■ **Description of the task**: Using the material below, print the line that contains "rw [step1, Peel.tsum, ←", the line that contains "(hgood : ∀ F'", and every line in between, exactly and nothing else.

Available records below:

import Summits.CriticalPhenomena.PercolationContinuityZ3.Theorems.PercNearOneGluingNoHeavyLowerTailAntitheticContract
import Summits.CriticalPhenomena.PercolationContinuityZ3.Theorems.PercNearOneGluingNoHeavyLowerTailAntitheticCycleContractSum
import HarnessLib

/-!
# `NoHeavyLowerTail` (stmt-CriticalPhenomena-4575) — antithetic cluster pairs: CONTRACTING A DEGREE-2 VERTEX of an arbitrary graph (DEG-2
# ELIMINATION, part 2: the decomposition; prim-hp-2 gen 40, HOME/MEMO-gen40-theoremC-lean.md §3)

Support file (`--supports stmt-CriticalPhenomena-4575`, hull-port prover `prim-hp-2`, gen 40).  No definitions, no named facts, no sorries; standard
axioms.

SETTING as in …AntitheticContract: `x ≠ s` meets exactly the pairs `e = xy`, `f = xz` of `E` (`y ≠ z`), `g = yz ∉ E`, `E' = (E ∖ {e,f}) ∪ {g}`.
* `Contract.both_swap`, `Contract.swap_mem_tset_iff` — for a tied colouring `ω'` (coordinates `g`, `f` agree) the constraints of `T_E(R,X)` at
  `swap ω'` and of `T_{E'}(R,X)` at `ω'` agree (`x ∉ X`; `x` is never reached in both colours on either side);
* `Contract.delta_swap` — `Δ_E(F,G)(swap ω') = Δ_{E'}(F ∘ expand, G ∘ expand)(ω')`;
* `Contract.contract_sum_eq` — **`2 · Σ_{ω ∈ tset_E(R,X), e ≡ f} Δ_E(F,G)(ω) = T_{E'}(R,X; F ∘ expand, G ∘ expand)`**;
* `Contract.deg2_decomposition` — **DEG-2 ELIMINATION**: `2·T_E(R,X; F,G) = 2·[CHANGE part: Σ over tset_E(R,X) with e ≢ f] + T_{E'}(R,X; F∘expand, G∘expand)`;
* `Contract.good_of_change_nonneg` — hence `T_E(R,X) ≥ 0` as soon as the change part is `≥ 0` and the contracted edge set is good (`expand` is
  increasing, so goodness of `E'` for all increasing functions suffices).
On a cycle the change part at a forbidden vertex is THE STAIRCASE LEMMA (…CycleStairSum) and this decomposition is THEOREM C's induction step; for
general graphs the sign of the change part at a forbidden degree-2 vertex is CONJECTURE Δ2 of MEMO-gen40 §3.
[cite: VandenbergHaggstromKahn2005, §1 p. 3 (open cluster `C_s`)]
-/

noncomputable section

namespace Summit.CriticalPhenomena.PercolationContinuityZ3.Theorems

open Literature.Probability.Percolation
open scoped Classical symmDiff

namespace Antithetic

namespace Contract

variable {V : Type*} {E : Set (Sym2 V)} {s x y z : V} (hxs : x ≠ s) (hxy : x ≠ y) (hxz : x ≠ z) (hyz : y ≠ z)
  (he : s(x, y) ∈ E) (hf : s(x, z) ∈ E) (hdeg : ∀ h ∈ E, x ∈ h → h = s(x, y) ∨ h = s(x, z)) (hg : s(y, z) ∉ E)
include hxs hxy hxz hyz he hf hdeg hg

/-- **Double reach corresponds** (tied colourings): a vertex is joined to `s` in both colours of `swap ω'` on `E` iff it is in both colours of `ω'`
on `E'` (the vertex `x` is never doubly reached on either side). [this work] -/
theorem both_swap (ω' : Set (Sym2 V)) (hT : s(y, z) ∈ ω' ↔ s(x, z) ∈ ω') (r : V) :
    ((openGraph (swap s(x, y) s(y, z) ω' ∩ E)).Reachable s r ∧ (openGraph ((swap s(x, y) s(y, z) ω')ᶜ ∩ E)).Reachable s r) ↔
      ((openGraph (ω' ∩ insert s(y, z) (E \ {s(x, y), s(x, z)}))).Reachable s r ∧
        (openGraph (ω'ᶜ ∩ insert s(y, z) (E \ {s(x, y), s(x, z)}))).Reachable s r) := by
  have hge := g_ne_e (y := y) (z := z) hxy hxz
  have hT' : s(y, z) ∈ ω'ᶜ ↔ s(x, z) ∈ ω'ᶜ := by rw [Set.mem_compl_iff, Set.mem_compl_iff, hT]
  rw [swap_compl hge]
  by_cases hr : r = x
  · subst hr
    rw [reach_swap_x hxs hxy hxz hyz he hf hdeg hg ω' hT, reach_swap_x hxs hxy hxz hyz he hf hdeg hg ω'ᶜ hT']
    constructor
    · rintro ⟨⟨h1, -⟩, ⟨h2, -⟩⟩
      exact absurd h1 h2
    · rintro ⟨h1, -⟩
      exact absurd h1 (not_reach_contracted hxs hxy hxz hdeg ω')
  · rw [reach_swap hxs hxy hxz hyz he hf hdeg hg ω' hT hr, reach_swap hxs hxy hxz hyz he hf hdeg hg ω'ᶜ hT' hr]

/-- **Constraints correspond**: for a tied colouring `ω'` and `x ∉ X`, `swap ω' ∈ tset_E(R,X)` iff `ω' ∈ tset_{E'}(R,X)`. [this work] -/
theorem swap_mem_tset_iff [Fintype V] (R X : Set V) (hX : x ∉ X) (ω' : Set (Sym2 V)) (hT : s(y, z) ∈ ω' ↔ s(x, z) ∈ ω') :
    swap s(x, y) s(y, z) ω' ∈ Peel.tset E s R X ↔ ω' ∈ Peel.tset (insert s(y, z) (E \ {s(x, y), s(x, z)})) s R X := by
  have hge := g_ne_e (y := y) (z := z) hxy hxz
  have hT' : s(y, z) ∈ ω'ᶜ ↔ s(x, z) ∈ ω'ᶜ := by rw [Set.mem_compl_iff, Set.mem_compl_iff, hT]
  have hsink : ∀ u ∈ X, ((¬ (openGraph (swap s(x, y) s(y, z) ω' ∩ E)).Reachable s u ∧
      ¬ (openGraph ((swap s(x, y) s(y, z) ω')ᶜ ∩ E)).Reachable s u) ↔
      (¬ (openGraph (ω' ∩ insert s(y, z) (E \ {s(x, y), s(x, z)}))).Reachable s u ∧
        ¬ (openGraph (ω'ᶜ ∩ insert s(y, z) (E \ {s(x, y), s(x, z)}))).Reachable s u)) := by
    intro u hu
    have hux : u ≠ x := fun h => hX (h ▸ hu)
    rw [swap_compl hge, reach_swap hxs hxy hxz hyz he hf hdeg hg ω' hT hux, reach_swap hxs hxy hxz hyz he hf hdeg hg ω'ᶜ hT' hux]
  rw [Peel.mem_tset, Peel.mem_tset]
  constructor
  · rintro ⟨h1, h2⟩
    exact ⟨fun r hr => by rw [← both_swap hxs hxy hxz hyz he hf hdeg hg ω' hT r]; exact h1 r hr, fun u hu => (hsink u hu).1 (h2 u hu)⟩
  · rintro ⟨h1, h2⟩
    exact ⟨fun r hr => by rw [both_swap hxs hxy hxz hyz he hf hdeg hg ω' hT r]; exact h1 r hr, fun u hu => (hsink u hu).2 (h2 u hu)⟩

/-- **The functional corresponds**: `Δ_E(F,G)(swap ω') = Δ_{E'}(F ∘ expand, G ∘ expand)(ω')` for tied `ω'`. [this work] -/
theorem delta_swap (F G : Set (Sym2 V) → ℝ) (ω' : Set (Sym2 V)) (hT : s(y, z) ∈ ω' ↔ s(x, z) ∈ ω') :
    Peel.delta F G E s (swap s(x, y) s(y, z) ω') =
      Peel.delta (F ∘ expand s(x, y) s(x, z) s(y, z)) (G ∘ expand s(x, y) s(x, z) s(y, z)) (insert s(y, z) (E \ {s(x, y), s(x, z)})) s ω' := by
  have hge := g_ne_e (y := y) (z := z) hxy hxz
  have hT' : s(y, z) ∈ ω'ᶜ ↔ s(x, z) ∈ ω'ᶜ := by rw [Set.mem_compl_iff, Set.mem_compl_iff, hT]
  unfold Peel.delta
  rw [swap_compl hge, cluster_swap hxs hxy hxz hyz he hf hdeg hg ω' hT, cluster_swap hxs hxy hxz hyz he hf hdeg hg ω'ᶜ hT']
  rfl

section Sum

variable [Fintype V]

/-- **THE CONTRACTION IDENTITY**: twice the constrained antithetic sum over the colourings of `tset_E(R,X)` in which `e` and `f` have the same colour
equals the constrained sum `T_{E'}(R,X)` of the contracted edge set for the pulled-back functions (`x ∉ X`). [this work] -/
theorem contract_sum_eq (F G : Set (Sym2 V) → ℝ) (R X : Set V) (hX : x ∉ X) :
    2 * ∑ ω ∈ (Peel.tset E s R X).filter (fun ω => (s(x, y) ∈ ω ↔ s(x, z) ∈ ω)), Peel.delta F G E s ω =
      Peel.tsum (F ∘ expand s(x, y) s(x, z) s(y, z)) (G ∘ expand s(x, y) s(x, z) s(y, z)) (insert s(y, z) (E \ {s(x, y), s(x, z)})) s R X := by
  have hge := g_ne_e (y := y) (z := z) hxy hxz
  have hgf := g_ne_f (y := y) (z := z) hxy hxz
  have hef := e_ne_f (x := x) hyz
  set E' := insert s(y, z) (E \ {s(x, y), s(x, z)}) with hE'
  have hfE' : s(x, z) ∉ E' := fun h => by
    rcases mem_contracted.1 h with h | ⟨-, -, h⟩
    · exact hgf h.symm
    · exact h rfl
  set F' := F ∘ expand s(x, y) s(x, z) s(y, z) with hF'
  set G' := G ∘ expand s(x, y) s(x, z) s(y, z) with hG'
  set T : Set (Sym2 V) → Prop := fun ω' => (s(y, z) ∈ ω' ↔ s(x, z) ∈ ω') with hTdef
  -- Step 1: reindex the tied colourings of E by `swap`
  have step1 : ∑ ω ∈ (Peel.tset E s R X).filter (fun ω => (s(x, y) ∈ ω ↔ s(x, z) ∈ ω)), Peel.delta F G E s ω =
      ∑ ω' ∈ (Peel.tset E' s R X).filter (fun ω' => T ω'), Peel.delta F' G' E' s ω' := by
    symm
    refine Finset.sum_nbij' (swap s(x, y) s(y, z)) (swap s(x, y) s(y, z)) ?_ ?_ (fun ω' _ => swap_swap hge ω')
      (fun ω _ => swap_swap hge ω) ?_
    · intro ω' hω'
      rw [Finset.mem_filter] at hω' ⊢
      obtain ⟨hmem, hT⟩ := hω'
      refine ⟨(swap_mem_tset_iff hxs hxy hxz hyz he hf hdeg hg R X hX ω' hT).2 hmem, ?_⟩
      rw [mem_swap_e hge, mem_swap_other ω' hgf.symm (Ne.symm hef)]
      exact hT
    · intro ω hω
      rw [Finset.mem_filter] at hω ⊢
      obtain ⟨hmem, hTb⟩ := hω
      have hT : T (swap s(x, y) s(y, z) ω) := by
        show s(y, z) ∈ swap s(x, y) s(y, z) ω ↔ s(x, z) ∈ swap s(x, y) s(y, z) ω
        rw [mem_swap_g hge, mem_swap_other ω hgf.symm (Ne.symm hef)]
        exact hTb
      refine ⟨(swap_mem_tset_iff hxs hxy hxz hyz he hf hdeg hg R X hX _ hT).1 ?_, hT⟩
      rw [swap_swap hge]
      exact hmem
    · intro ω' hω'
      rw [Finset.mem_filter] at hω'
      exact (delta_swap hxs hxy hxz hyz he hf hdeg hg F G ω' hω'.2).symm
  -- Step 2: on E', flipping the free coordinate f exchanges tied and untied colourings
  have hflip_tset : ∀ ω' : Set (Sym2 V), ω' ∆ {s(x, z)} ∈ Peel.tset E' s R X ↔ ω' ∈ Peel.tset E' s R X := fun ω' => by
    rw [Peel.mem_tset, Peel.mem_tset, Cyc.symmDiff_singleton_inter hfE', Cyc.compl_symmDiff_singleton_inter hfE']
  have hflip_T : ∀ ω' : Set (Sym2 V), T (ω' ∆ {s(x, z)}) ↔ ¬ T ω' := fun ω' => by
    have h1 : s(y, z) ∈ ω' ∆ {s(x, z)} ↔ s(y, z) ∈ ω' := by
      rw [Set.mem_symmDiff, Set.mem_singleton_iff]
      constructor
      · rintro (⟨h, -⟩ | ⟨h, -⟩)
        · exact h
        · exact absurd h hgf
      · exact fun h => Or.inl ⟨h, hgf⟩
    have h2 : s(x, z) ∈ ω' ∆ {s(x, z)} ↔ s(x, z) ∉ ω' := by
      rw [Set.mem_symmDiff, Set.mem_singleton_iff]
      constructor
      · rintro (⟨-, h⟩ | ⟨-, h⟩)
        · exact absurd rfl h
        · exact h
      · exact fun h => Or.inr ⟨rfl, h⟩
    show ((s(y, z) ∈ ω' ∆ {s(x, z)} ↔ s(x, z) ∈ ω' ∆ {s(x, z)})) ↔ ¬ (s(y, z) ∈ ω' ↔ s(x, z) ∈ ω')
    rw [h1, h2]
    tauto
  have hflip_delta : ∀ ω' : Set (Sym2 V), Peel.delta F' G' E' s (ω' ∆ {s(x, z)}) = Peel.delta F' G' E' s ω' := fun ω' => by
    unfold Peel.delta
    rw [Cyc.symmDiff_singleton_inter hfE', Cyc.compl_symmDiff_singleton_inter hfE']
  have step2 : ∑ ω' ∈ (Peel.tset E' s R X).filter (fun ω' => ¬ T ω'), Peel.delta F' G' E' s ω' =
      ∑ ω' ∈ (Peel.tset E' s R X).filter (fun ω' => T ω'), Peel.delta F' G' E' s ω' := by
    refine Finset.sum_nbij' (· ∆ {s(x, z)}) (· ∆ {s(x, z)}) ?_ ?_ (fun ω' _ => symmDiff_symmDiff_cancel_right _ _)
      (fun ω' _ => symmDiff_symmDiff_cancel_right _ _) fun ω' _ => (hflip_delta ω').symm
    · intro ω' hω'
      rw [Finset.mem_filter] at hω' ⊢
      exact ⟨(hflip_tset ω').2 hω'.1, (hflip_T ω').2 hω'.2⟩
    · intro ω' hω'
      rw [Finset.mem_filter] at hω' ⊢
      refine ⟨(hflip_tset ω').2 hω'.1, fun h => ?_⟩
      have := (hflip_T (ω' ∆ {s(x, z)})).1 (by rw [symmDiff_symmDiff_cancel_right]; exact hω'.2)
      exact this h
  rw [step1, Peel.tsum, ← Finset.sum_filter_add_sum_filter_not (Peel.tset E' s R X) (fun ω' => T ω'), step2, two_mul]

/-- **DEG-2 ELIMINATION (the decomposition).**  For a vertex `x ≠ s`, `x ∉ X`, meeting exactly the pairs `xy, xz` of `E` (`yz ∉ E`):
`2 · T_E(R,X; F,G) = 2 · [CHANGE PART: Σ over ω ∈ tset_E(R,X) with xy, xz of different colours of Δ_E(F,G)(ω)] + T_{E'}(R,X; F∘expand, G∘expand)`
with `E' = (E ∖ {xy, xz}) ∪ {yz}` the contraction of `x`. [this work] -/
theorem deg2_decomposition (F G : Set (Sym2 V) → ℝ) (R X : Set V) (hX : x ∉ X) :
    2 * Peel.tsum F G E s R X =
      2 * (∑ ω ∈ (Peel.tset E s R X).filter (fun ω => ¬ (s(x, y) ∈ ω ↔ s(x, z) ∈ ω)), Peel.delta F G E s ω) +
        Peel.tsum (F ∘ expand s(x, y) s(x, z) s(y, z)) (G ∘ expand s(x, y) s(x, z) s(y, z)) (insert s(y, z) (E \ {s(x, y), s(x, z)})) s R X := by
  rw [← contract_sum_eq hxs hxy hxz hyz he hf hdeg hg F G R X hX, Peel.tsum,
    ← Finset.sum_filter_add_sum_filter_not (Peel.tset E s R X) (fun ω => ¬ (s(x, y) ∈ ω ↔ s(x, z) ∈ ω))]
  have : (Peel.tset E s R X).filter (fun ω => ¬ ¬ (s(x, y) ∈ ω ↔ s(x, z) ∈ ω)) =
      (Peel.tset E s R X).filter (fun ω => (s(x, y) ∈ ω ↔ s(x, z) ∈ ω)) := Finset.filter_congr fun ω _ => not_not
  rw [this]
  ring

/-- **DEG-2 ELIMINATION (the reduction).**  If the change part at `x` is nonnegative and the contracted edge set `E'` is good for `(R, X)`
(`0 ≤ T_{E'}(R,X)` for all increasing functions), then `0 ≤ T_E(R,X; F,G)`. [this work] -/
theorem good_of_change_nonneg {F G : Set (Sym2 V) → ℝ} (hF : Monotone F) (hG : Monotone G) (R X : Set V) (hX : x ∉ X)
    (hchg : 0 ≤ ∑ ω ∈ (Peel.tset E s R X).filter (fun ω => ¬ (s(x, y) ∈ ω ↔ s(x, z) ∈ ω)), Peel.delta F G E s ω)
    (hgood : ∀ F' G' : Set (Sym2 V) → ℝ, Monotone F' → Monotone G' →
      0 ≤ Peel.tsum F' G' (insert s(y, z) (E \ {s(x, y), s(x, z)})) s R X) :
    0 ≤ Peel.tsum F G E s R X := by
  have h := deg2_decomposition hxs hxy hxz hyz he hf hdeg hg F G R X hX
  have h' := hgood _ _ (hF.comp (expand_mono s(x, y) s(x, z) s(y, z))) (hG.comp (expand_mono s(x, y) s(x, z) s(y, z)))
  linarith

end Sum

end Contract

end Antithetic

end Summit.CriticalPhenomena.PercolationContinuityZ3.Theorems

End of Available records.

■ **Task result**:
  rw [step1, Peel.tsum, ← Finset.sum_filter_add_sum_filter_not (Peel.tset E' s R X) (fun ω' => T ω'), step2, two_mul]

/-- **DEG-2 ELIMINATION (the decomposition).**  For a vertex `x ≠ s`, `x ∉ X`, meeting exactly the pairs `xy, xz` of `E` (`yz ∉ E`):
`2 · T_E(R,X; F,G) = 2 · [CHANGE PART: Σ over ω ∈ tset_E(R,X) with xy, xz of different colours of Δ_E(F,G)(ω)] + T_{E'}(R,X; F∘expand, G∘expand)`
with `E' = (E ∖ {xy, xz}) ∪ {yz}` the contraction of `x`. [this work] -/
theorem deg2_decomposition (F G : Set (Sym2 V) → ℝ) (R X : Set V) (hX : x ∉ X) :
    2 * Peel.tsum F G E s R X =
      2 * (∑ ω ∈ (Peel.tset E s R X).filter (fun ω => ¬ (s(x, y) ∈ ω ↔ s(x, z) ∈ ω)), Peel.delta F G E s ω) +
        Peel.tsum (F ∘ expand s(x, y) s(x, z) s(y, z)) (G ∘ expand s(x, y) s(x, z) s(y, z)) (insert s(y, z) (E \ {s(x, y), s(x, z)})) s R X := by
  rw [← contract_sum_eq hxs hxy hxz hyz he hf hdeg hg F G R X hX, Peel.tsum,
    ← Finset.sum_filter_add_sum_filter_not (Peel.tset E s R X) (fun ω => ¬ (s(x, y) ∈ ω ↔ s(x, z) ∈ ω))]
  have : (Peel.tset E s R X).filter (fun ω => ¬ ¬ (s(x, y) ∈ ω ↔ s(x, z) ∈ ω)) =
      (Peel.tset E s R X).filter (fun ω => (s(x, y) ∈ ω ↔ s(x, z) ∈ ω)) := Finset.filter_congr fun ω _ => not_not
  rw [this]
  ring

/-- **DEG-2 ELIMINATION (the reduction).**  If the change part at `x` is nonnegative and the contracted edge set `E'` is good for `(R, X)`
(`0 ≤ T_{E'}(R,X)` for all increasing functions), then `0 ≤ T_E(R,X; F,G)`. [this work] -/
theorem good_of_change_nonneg {F G : Set (Sym2 V) → ℝ} (hF : Monotone F) (hG : Monotone G) (R X : Set V) (hX : x ∉ X)
    (hchg : 0 ≤ ∑ ω ∈ (Peel.tset E s R X).filter (fun ω => ¬ (s(x, y) ∈ ω ↔ s(x, z) ∈ ω)), Peel.delta F G E s ω)
    (hgood : ∀ F' G' : Set (Sym2 V) → ℝ, Monotone F' → Monotone G' →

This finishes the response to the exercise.